ASSIGNED TASK:
For every line in the records that has the word "NumberTheory", make a copy.

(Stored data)
++++++++

import Literature.Computability.Complexity.BoundedArithmeticHerbrand
import Literature.Computability.MetaComplexity.BoundedArithUnivPIND
import HarnessLib

/-!
# Buss's conservation theorem: `S₂ⁱ⁺¹` is `∀Σᵇᵢ₊₁`-conservative over `T₂ⁱ` (`i ≥ 1`)

Topic `Literature/Computability/Complexity`.  This file supplies the data of the
Herbrand-saturation route (`HerbrandRouteData`, `BoundedArithmeticHerbrand.lean`) for every
`i = k + 1 ≥ 1` — the language `Language.qsym k` of query-presentable (`Qₖ₊₁`-definable)
function symbols, the universal theory `QSym.univTheory k` of the canonical expansions of the
models of `T₂ᵏ⁺¹`, the universal companions of `Πᵇₖ₊₂` formulas
(`QSym.exists_universal_of_isPib`) and `Σᵇₖ₊₂`-PIND in Herbrand-saturated models
(`QSym.model_S2_of_isHerbrandSaturated`), all from `Literature/Computability/MetaComplexity/
BoundedArith{Symbols,UnivTheory,UnivSkolem,UnivEngine,UnivStrict,UnivPIND}.lean` — and concludes
**Buss's theorem** `S2_succ_isConservativeOver_T2` (Buss 1990, Thm. 5 / Main Theorem) via
`S2_succ_isConservativeOver_T2_of_herbrandRouteData`.

The proof is the model-theoretic one (Avigad 2002, Thm. 3.4; Krajíček 1995, §7.6 / Zambella
1996): a model `M ⊨ T₂ⁱ` expands to the universal theory, embeds universal-preservingly into a
Herbrand-saturated model `K`, which satisfies `S₂ⁱ⁺¹`; `Πᵇᵢ₊₁` statements transfer back through
their universal companions.  The combinatorial core (Buss 1990, §3–§4: `Qᵢ`-definable functions
are closed under composition, definition by cases, bounded minimisation and limited iteration in
`T₂ⁱ`; strict `Σᵇ` forms; induction along the notation of `b`) is carried out semantically in
the `MetaComplexity` files.

## References

* S. R. Buss, *Axiomatizations and conservation results for fragments of bounded arithmetic*,
  in: Logic and Computation, Contemp. Math. 106, AMS 1990, pp. 57–84, Thm. 5 (p. 8).
* J. Avigad, *Saturated models of universal theories*, APAL 118 (2002), Thm. 3.4.
* J. Krajíček, *Bounded Arithmetic, Propositional Logic and Complexity Theory*, CUP 1995,
  Thm. 7.2.4, §7.6.
-/

namespace Literature.Computability.Complexity

open FirstOrder FirstOrder.Language
open Literature.Computability.MetaComplexity

/-- **The data of the Herbrand-saturation route for `i = k + 1`**: the language
`Language.qsym k`, the map `qsymι k`, the universal theory `QSym.univTheory k`.
[cite: BussContempMath1990, Thm. 5] -/
theorem herbrandRouteData_qsym (k : ℕ) :
    HerbrandRouteData (k + 1) (qsymι k) (QSym.univTheory k) where
  isUniversal := QSym.isUniversal_univTheory k
  expands := fun M _ hM => QSym.expands_univTheory M hM
  exists_universal := fun φ hφ => QSym.exists_universal_of_isPib φ hφ
  model_S2_succ := fun K _ hK hsat => QSym.model_S2_of_isHerbrandSaturated K hK hsat

/-- **Buss's conservation theorem** (Buss 1990, Thm. 5, p. 8; Main Theorem): for `i ≥ 1`,
`S₂ⁱ⁺¹` is `∀Σᵇᵢ₊₁`-conservative over `T₂ⁱ` — the named fact
`S2_succ_isConservativeOver_T2` of `BoundedArithmetic.lean` holds.
[cite: BussContempMath1990, Thm. 5 (p. 8)] -/
theorem S2_succ_isConservativeOver_T2_holds : S2_succ_isConservativeOver_T2 :=
  S2_succ_isConservativeOver_T2_of_herbrandRouteData
    (L' := fun i => Language.qsym (i - 1)) (fun i => qsymι (i - 1))
    (fun i => QSym.univTheory (i - 1)) fun i hi => by
      obtain ⟨k, rfl⟩ : ∃ k, i = k + 1 := ⟨i - 1, (Nat.sub_add_cancel hi).symm⟩
      exact herbrandRouteData_qsym k

end Literature.Computability.Complexity
import Summits.BirchSwinnertonDyer.BirchSwinnertonDyer.Theorems.ByReductionTypeAtTwoSupersingularUnitAnchorTransportFlat
import Summits.BirchSwinnertonDyer.BirchSwinnertonDyer.Theorems.ByReductionTypeAtTwoSupersingularFlatClassKit
import Summits.BirchSwinnertonDyer.BirchSwinnertonDyer.Theorems.ThetaPartnerAtTwoTwoTorsionCongruence
import HarnessLib

/-!
# Crux `SupersingularRankZeroAtTwo` (item stmt-BirchSwinnertonDyer-19097): the UNIT-ANCHOR KIT DOOR on `♭` objects and
# integer models (`a₂ = ±2`) — the Kato half / BSD₂ of `M_E ⊗ ℚ` from a unit-zone anchor `M_A ⊗ ℚ` with the same
# `#Ẽ(𝔽₂) ∈ {1, 5}`, a Tschirnhaus pair certifying `E[2] ≅ A[2]`, and the `♭` binders at the pair (seat `bsd-2adic-ss-1x` GEN 4)

HONEST FRAMING (cells `bsd-2adic` / `bsd-wall`; HUMAN RULINGS D-0036/D-0054/D-0074): THEOREMS ONLY — no definition, no named fact,
no instance, no `sorry`; nothing about any curve is asserted beyond the displayed binders; closes nothing; BSD is NOT proved by any
of this. PARTITION (D-0054): X5@2 good-supersingular `a₂ = ±2`, UNIT-ANCHOR sub-row (45/549 rank-`0` classes; UNIT-ANCHOR-CENSUS-v1)
× `p = 2` — types-the-object-of; bears_on K4 19097.

`missingUpperBoundAt_two_baseChange_int_of_unitAnchor_flat` / `bsdp_two_baseChange_int_of_unitAnchor_flat`: KERNEL inputs decided
per class on literals — `2 ∤ Δ(M_E)`, `2 ∤ Δ(M_A)`, `#M̃_E(𝔽₂) = #M̃_A(𝔽₂) = k ∈ {1, 5}` (so both are good supersingular at `2` with
the SAME `a₂ = 3 − k ∈ {2, −2}`), a Tschirnhaus pair `(q, r)` on the `2`-division cubics (`E[2] ≅ A[2]`, certificate theorem p530091);
PUB {`hmod`, `hGZK`, `h124`, `hX0`}; CERT {`L(E,1) ≠ 0`, `L(A,1) ≠ 0`, `2 ∤ ∏c_ℓ(A)`, `2 ∤ #Ш(A)`, (`hsha`)}; and for ARBITRARY
supplied data `(κ, γ, ι, g, c, c_A)` the research binders of `SSUnitAnchor.missingUpperBoundAt_two_of_unitAnchor_flat`: EC♭ at `E`
(`hEC`), the RATIONAL `♭` Coleman–Kato package at `E` (`hCK`, no `TwoAdicSurjective` conjunct), control-finiteness and EC♭ at `A`
(`hfinA`, `hECA`), and the `♭` `μ`-transport at the pair (`hmuT`). ⟹ `MissingUpperBoundAt (M_E ⊗ ℚ) 2`, resp. `BSDp (M_E ⊗ ℚ) 2`.

References: [Sprung2012] Thm. 7.14, 7.16; [Sprung2024] §5.2; [BDKim2009] Cor. 2.13; [Kato2004Asterisque] Thm. 12.4–12.5 (3);
[SilvermanAEC2009] III.§1, VII.5 Prop. 5.1; [Miller2011LMS] Def. 1.1; UNIT-ANCHOR-CENSUS-v1.md.
-/

set_option autoImplicit false
-- the Theorems namespace of this sub repeats the summit name by design (D-0017 nested layout)
set_option linter.dupNamespace false

noncomputable section

open scoped Classical MatrixGroups ModularForm Polynomial

open CongruenceSubgroup WeierstrassCurve Literature.NumberTheory.EllipticCurves
  Literature.NumberTheory.EllipticCurves.ModularForms Literature.NumberTheory.EllipticCurves.Sprung2017
  Literature.NumberTheory.EllipticCurves.Sprung2012
  Literature.NumberTheory.EllipticCurves.Rank1Residual Literature.NumberTheory.EllipticCurves.Rank1Residual.Typed
  Literature.NumberTheory.EllipticCurves.IwasawaDual Literature.NumberTheory.GaloisRepresentations
  ZpExtension Summit.BirchSwinnertonDyer.Rank1Residual Summit.BirchSwinnertonDyer.Rank1Residual.Supersingular
  Summit.BirchSwinnertonDyer.Rank1Residual.X5 Summit.BirchSwinnertonDyer.Rank1Residual.X5.O1
  Summit.BirchSwinnertonDyer.Rank1Residual.X5.Instances

universe u

namespace Summit.BirchSwinnertonDyer.BirchSwinnertonDyer.Theorems
namespace SSUnitAnchor

section Door

variable (ME MA : WeierstrassCurve ℤ)
  [(ME.baseChange ℚ).IsElliptic] [(ME.baseChange ℚ).IsGloballyMinimal]
  [(MA.baseChange ℚ).IsElliptic] [(MA.baseChange ℚ).IsGloballyMinimal]

/-- **THE `♭` KIT DOOR, upper half** (see the module docstring for the binder legend). [cite: Sprung2012, Thm. 7.14 and Thm. 7.16]
[cite: BDKim2009, Cor. 2.13] [cite: Kato2004Asterisque, Thm. 12.4–12.5 (3)] [cite: SilvermanAEC2009, III.§1 and VII.5 Prop. 5.1(a)]
[cite: Miller2011LMS, Def. 1.1] -/
theorem missingUpperBoundAt_two_baseChange_int_of_unitAnchor_flat
    (hmod : nonempty_modularParametrizationData) (hGZK : rank_eq_analyticRank_of_analyticRank_le_one)
    (h124 : Kato2004.thm12_4) (hX0 : Kato2004_fineSelmerDual_isTorsion)
    (hΔE : ¬ (2 : ℤ) ∣ ME.Δ) (hΔA : ¬ (2 : ℤ) ∣ MA.Δ) {k : ℕ}
    (hcardE : Nat.card (ME.map (Int.castRingHom (ZMod 2))).toAffine.Point = k)
    (hcardA : Nat.card (MA.map (Int.castRingHom (ZMod 2))).toAffine.Point = k) (hk : k = 1 ∨ k = 5)
    (hL : (ME.baseChange ℚ).entireLFunction 1 ≠ 0) (hLA : (MA.baseChange ℚ).entireLFunction 1 ≠ 0)
    (hTam : ¬ 2 ∣ (MA.baseChange ℚ).tamagawaProduct) (hSha : ¬ 2 ∣ (MA.baseChange ℚ).shaOrder)
    (q r : ℚ[X])
    (hroot : ∀ ξ : AlgebraicClosure ℚ, Polynomial.aeval ξ (ME.baseChange ℚ).twoTorsionPolynomial.toPoly = 0 →
      Polynomial.aeval (Polynomial.aeval ξ q) (MA.baseChange ℚ).twoTorsionPolynomial.toPoly = 0)
    (hinv : ∀ ξ : AlgebraicClosure ℚ, Polynomial.aeval ξ (ME.baseChange ℚ).twoTorsionPolynomial.toPoly = 0 →
      Polynomial.aeval (Polynomial.aeval ξ q) r = ξ) :
    ∀ (κ : ZpExtension ℚ 2) (γ : Field.absoluteGaloisGroup ℚ), κ.IsCyclotomic → κ.IsTopGenerator γ →
    ∀ {E : Type} [Field E] [Algebra ℚ E] (ι : AlgebraicClosure ℚ →ₐ[ℚ] AlgebraicClosure E)
      (g : Field.absoluteGaloisGroup E) (c : ℕ → localPoints (ME.baseChange ℚ) E) (cA : ℕ → localPoints (MA.baseChange ℚ) E),
    (∀ (D : SharpFlatSelmerDualData (ME.baseChange ℚ) κ γ ι ((ME.baseChange ℚ).frobeniusTrace 2) g c .flat)
        [Module.Finite (IwasawaAlgebra 2) D.X], Module.IsTorsion (IwasawaAlgebra 2) D.X →
      ∀ f : IwasawaAlgebra 2, D.charIdeal = Ideal.span {f} → Finite ((ME.baseChange ℚ).selmerGroupPInfty 2) →
        ∃ u : ℤ_[2]ˣ, ((PowerSeries.constantCoeff f : ℤ_[2]) : ℚ_[2]) =
          ((u : ℤ_[2]) : ℚ_[2]) * ((2 : ℕ) : ℚ_[2]) ^ (padicValNat 2 (ME.baseChange ℚ).tamagawaProduct) *
            (Nat.card ((ME.baseChange ℚ).selmerGroupPInfty 2) : ℚ_[2])) →
    (∀ [NeZero ((ME.baseChange ℚ).conductorNorm ℤ)] (f : CuspForm (Gamma0 ((ME.baseChange ℚ).conductorNorm ℤ)) 2),
        IsNewformOf (ME.baseChange ℚ) f → ∀ (ϖ : ℚ), (ϖ : ℝ) * (ME.baseChange ℚ).realPeriodRat = plusPeriod f →
      ∀ (Ls Lf : IwasawaAlgebra 2), IsSprungPair f 2 ((ME.baseChange ℚ).frobeniusTrace 2) Ls Lf →
      ∀ (D : SharpFlatSelmerDualData (ME.baseChange ℚ) κ γ ι ((ME.baseChange ℚ).frobeniusTrace 2) g c .flat)
        [ContinuousSMul ℤ_[2] ((ME.baseChange ℚ).tateModule 2)],
        ∃ (I : Kato2004.IwasawaH1Data (ME.baseChange ℚ) 2 κ γ) (Y : (ME.baseChange ℚ).FineSelmerDualData κ γ)
          (P : Submodule (IwasawaAlgebra 2) (IwasawaAlgebra 2))
          (loc : I.H →ₗ[IwasawaAlgebra 2] P) (toX : P →ₗ[IwasawaAlgebra 2] D.X)
          (δ : D.X →ₗ[IwasawaAlgebra 2] Y.X) (Z : Submodule (IwasawaAlgebra 2) I.H)
          (G : IwasawaAlgebra 2),
          Function.Exact loc toX ∧ Function.Exact toX δ ∧
          G ∈ Submodule.map (P.subtype ∘ₗ loc) Z ∧
          iwasawaToPowerSeries 2 G = PowerSeries.C (ϖ : ℚ_[2]) * iwasawaToPowerSeries 2 Lf ∧
          (∀ 𝔭 : PrimeSpectrum (IwasawaAlgebra 2), 𝔭.asIdeal.height = 1 →
            PowerSeries.C (2 : ℤ_[2]) ∉ 𝔭.asIdeal →
            Literature.NumberTheory.EllipticCurves.Module.lengthAt (IwasawaAlgebra 2) Y.X 𝔭 ≤
              Literature.NumberTheory.EllipticCurves.Module.lengthAt (IwasawaAlgebra 2) (I.H ⧸ Z) 𝔭)) →
    (Finite ((MA.baseChange ℚ).selmerGroupPInfty 2) →
      Finite (endInvariants (conjSharpFlatSelmerInfty (MA.baseChange ℚ) κ ι ((MA.baseChange ℚ).frobeniusTrace 2) g cA .flat γ - 1))) →
    (∀ (D : SharpFlatSelmerDualData (MA.baseChange ℚ) κ γ ι ((MA.baseChange ℚ).frobeniusTrace 2) g cA .flat)
        [Module.Finite (IwasawaAlgebra 2) D.X], Module.IsTorsion (IwasawaAlgebra 2) D.X →
      ∀ f : IwasawaAlgebra 2, D.charIdeal = Ideal.span {f} → Finite ((MA.baseChange ℚ).selmerGroupPInfty 2) →
        ∃ u : ℤ_[2]ˣ, ((PowerSeries.constantCoeff f : ℤ_[2]) : ℚ_[2]) =
          ((u : ℤ_[2]) : ℚ_[2]) * ((2 : ℕ) : ℚ_[2]) ^ (padicValNat 2 (MA.baseChange ℚ).tamagawaProduct) *
            (Nat.card ((MA.baseChange ℚ).selmerGroupPInfty 2) : ℚ_[2])) →
    ((ME.baseChange ℚ).HasGoodReductionAtPrime 2 → (MA.baseChange ℚ).HasGoodReductionAtPrime 2 →
      (ME.baseChange ℚ).frobeniusTrace 2 = (MA.baseChange ℚ).frobeniusTrace 2 →
      (∃ e : WeierstrassCurve.geomTorsion (ME.baseChange ℚ) (2 : ℤ) ≃+ WeierstrassCurve.geomTorsion (MA.baseChange ℚ) (2 : ℤ),
        ∀ (σ : Field.absoluteGaloisGroup ℚ) (P : WeierstrassCurve.geomTorsion (ME.baseChange ℚ) (2 : ℤ)), e (σ • P) = σ • e P) →
      (∀ (D' : SharpFlatSelmerDualData (MA.baseChange ℚ) κ γ ι ((MA.baseChange ℚ).frobeniusTrace 2) g cA .flat) (g' : IwasawaAlgebra 2),
          Module.IsTorsion (IwasawaAlgebra 2) D'.X ∧ (D'.charIdeal = Ideal.span {g'} → ¬ PowerSeries.C (2 : ℤ_[2]) ∣ g')) →
      ∀ (D : SharpFlatSelmerDualData (ME.baseChange ℚ) κ γ ι ((ME.baseChange ℚ).frobeniusTrace 2) g c .flat) (g' : IwasawaAlgebra 2),
        D.charIdeal = Ideal.span {g'} → ¬ PowerSeries.C (2 : ℤ_[2]) ∣ g') →
    MissingUpperBoundAt (ME.baseChange ℚ) 2 := by
  intro κ γ hκ hγ E _ _ ι g c cA hEC hCK hfinA hECA hmuT
  obtain ⟨hgood, -, hssE⟩ := SSFlatRoad.goodSS_two_baseChange_int_of_card ME hΔE hcardE hk
  obtain ⟨hAgood, -, -⟩ := SSFlatRoad.goodSS_two_baseChange_int_of_card MA hΔA hcardA hk
  have ha : (ME.baseChange ℚ).frobeniusTrace 2 = (MA.baseChange ℚ).frobeniusTrace 2 := by
    rw [frobeniusTrace_two_baseChange_int ME hcardE, frobeniusTrace_two_baseChange_int MA hcardA]
  obtain ⟨e, he⟩ := ThetaPartnerXRoute.exists_equivariant_addEquiv_geomTorsion_two_of_tschirnhaus (K := ℚ)
    two_ne_zero (ME.baseChange ℚ) (MA.baseChange ℚ) q r hroot hinv
  exact missingUpperBoundAt_two_of_unitAnchor_flat (ME.baseChange ℚ) (MA.baseChange ℚ) ι g c cA hmod hGZK h124 hX0
    hgood hssE.2 hL hAgood ha hLA hTam hSha e he hκ hγ hEC hCK hfinA hECA hmuT

/-- **THE `♭` KIT DOOR, BSD₂** (the upper half above + the class's Miller lower certificate `hsha`). [cite: Miller2011LMS, Def. 1.1]
[cite: Sprung2012, Thm. 7.16] [cite: BDKim2009, Cor. 2.13] [cite: Kato2004Asterisque, Thm. 12.5 (3)] [cite: SilvermanAEC2009, III.§1] -/
theorem bsdp_two_baseChange_int_of_unitAnchor_flat
    (hmod : nonempty_modularParametrizationData) (hGZK : rank_eq_analyticRank_of_analyticRank_le_one)
    (h124 : Kato2004.thm12_4) (hX0 : Kato2004_fineSelmerDual_isTorsion)
    (hΔE : ¬ (2 : ℤ) ∣ ME.Δ) (hΔA : ¬ (2 : ℤ) ∣ MA.Δ) {k : ℕ}
    (hcardE : Nat.card (ME.map (Int.castRingHom (ZMod 2))).toAffine.Point = k)
    (hcardA : Nat.card (MA.map (Int.castRingHom (ZMod 2))).toAffine.Point = k) (hk : k = 1 ∨ k = 5)
    (hL : (ME.baseChange ℚ).entireLFunction 1 ≠ 0) (hLA : (MA.baseChange ℚ).entireLFunction 1 ≠ 0)
    (hTam : ¬ 2 ∣ (MA.baseChange ℚ).tamagawaProduct) (hSha : ¬ 2 ∣ (MA.baseChange ℚ).shaOrder)
    (q r : ℚ[X])
    (hroot : ∀ ξ : AlgebraicClosure ℚ, Polynomial.aeval ξ (ME.baseChange ℚ).twoTorsionPolynomial.toPoly = 0 →
      Polynomial.aeval (Polynomial.aeval ξ q) (MA.baseChange ℚ).twoTorsionPolynomial.toPoly = 0)
    (hinv : ∀ ξ : AlgebraicClosure ℚ, Polynomial.aeval ξ (ME.baseChange ℚ).twoTorsionPolynomial.toPoly = 0 →
      Polynomial.aeval (Polynomial.aeval ξ q) r = ξ)
    (hsha : MissingLowerBoundAt (ME.baseChange ℚ) 2) :
    ∀ (κ : ZpExtension ℚ 2) (γ : Field.absoluteGaloisGroup ℚ), κ.IsCyclotomic → κ.IsTopGenerator γ →
    ∀ {E : Type} [Field E] [Algebra ℚ E] (ι : AlgebraicClosure ℚ →ₐ[ℚ] AlgebraicClosure E)
      (g : Field.absoluteGaloisGroup E) (c : ℕ → localPoints (ME.baseChange ℚ) E) (cA : ℕ → localPoints (MA.baseChange ℚ) E),
    (∀ (D : SharpFlatSelmerDualData (ME.baseChange ℚ) κ γ ι ((ME.baseChange ℚ).frobeniusTrace 2) g c .flat)
        [Module.Finite (IwasawaAlgebra 2) D.X], Module.IsTorsion (IwasawaAlgebra 2) D.X →
      ∀ f : IwasawaAlgebra 2, D.charIdeal = Ideal.span {f} → Finite ((ME.baseChange ℚ).selmerGroupPInfty 2) →
        ∃ u : ℤ_[2]ˣ, ((PowerSeries.constantCoeff f : ℤ_[2]) : ℚ_[2]) =
          ((u : ℤ_[2]) : ℚ_[2]) * ((2 : ℕ) : ℚ_[2]) ^ (padicValNat 2 (ME.baseChange ℚ).tamagawaProduct) *
            (Nat.card ((ME.baseChange ℚ).selmerGroupPInfty 2) : ℚ_[2])) →
    (∀ [NeZero ((ME.baseChange ℚ).conductorNorm ℤ)] (f : CuspForm (Gamma0 ((ME.baseChange ℚ).conductorNorm ℤ)) 2),
        IsNewformOf (ME.baseChange ℚ) f → ∀ (ϖ : ℚ), (ϖ : ℝ) * (ME.baseChange ℚ).realPeriodRat = plusPeriod f →
      ∀ (Ls Lf : IwasawaAlgebra 2), IsSprungPair f 2 ((ME.baseChange ℚ).frobeniusTrace 2) Ls Lf →
      ∀ (D : SharpFlatSelmerDualData (ME.baseChange ℚ) κ γ ι ((ME.baseChange ℚ).frobeniusTrace 2) g c .flat)
        [ContinuousSMul ℤ_[2] ((ME.baseChange ℚ).tateModule 2)],
        ∃ (I : Kato2004.IwasawaH1Data (ME.baseChange ℚ) 2 κ γ) (Y : (ME.baseChange ℚ).FineSelmerDualData κ γ)
          (P : Submodule (IwasawaAlgebra 2) (IwasawaAlgebra 2))
          (loc : I.H →ₗ[IwasawaAlgebra 2] P) (toX : P →ₗ[IwasawaAlgebra 2] D.X)
          (δ : D.X →ₗ[IwasawaAlgebra 2] Y.X) (Z : Submodule (IwasawaAlgebra 2) I.H)
          (G : IwasawaAlgebra 2),
          Function.Exact loc toX ∧ Function.Exact toX δ ∧
          G ∈ Submodule.map (P.subtype ∘ₗ loc) Z ∧
          iwasawaToPowerSeries 2 G = PowerSeries.C (ϖ : ℚ_[2]) * iwasawaToPowerSeries 2 Lf ∧
          (∀ 𝔭 : PrimeSpectrum (IwasawaAlgebra 2), 𝔭.asIdeal.height = 1 →
            PowerSeries.C (2 : ℤ_[2]) ∉ 𝔭.asIdeal →
            Literature.NumberTheory.EllipticCurves.Module.lengthAt (IwasawaAlgebra 2) Y.X 𝔭 ≤
              Literature.NumberTheory.EllipticCurves.Module.lengthAt (IwasawaAlgebra 2) (I.H ⧸ Z) 𝔭)) →
    (Finite ((MA.baseChange ℚ).selmerGroupPInfty 2) →
      Finite (endInvariants (conjSharpFlatSelmerInfty (MA.baseChange ℚ) κ ι ((MA.baseChange ℚ).frobeniusTrace 2) g cA .flat γ - 1))) →
    (∀ (D : SharpFlatSelmerDualData (MA.baseChange ℚ) κ γ ι ((MA.baseChange ℚ).frobeniusTrace 2) g cA .flat)
        [Module.Finite (IwasawaAlgebra 2) D.X], Module.IsTorsion (IwasawaAlgebra 2) D.X →
      ∀ f : IwasawaAlgebra 2, D.charIdeal = Ideal.span {f} → Finite ((MA.baseChange ℚ).selmerGroupPInfty 2) →
        ∃ u : ℤ_[2]ˣ, ((PowerSeries.constantCoeff f : ℤ_[2]) : ℚ_[2]) =
          ((u : ℤ_[2]) : ℚ_[2]) * ((2 : ℕ) : ℚ_[2]) ^ (padicValNat 2 (MA.baseChange ℚ).tamagawaProduct) *
            (Nat.card ((MA.baseChange ℚ).selmerGroupPInfty 2) : ℚ_[2])) →
    ((ME.baseChange ℚ).HasGoodReductionAtPrime 2 → (MA.baseChange ℚ).HasGoodReductionAtPrime 2 →
      (ME.baseChange ℚ).frobeniusTrace 2 = (MA.baseChange ℚ).frobeniusTrace 2 →
      (∃ e : WeierstrassCurve.geomTorsion (ME.baseChange ℚ) (2 : ℤ) ≃+ WeierstrassCurve.geomTorsion (MA.baseChange ℚ) (2 : ℤ),
        ∀ (σ : Field.absoluteGaloisGroup ℚ) (P : WeierstrassCurve.geomTorsion (ME.baseChange ℚ) (2 : ℤ)), e (σ • P) = σ • e P) →
      (∀ (D' : SharpFlatSelmerDualData (MA.baseChange ℚ) κ γ ι ((MA.baseChange ℚ).frobeniusTrace 2) g cA .flat) (g' : IwasawaAlgebra 2),
          Module.IsTorsion (IwasawaAlgebra 2) D'.X ∧ (D'.charIdeal = Ideal.span {g'} → ¬ PowerSeries.C (2 : ℤ_[2]) ∣ g')) →
      ∀ (D : SharpFlatSelmerDualData (ME.baseChange ℚ) κ γ ι ((ME.baseChange ℚ).frobeniusTrace 2) g c .flat) (g' : IwasawaAlgebra 2),
        D.charIdeal = Ideal.span {g'} → ¬ PowerSeries.C (2 : ℤ_[2]) ∣ g') →
    BSDp (ME.baseChange ℚ) 2 := by
  intro κ γ hκ hγ E _ _ ι g c cA hEC hCK hfinA hECA hmuT
  exact bsdp_of_missingPPartAt (ME.baseChange ℚ) 2 hGZK
    ((analyticRank_eq_zero_of_entireLFunction_one_ne_zero _ hL).le.trans zero_le_one)
    (missingPPartAt_of_lower_of_upper (ME.baseChange ℚ) 2 hsha
      (missingUpperBoundAt_two_baseChange_int_of_unitAnchor_flat ME MA hmod hGZK h124 hX0 hΔE hΔA hcardE hcardA hk hL hLA
        hTam hSha q r hroot hinv κ γ hκ hγ ι g c cA hEC hCK hfinA hECA hmuT))

end Door

end SSUnitAnchor
end Summit.BirchSwinnertonDyer.BirchSwinnertonDyer.Theorems

end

++++++++

ANSWER FOR THIS EXERCISE:
open CongruenceSubgroup WeierstrassCurve Literature.NumberTheory.EllipticCurves
  Literature.NumberTheory.EllipticCurves.ModularForms Literature.NumberTheory.EllipticCurves.Sprung2017
  Literature.NumberTheory.EllipticCurves.Sprung2012
  Literature.NumberTheory.EllipticCurves.Rank1Residual Literature.NumberTheory.EllipticCurves.Rank1Residual.Typed
  Literature.NumberTheory.EllipticCurves.IwasawaDual Literature.NumberTheory.GaloisRepresentations
            Literature.NumberTheory.EllipticCurves.Module.lengthAt (IwasawaAlgebra 2) Y.X 𝔭 ≤
              Literature.NumberTheory.EllipticCurves.Module.lengthAt (IwasawaAlgebra 2) (I.H ⧸ Z) 𝔭)) →
            Literature.NumberTheory.EllipticCurves.Module.lengthAt (IwasawaAlgebra 2) Y.X 𝔭 ≤
              Literature.NumberTheory.EllipticCurves.Module.lengthAt (IwasawaAlgebra 2) (I.H ⧸ Z) 𝔭)) →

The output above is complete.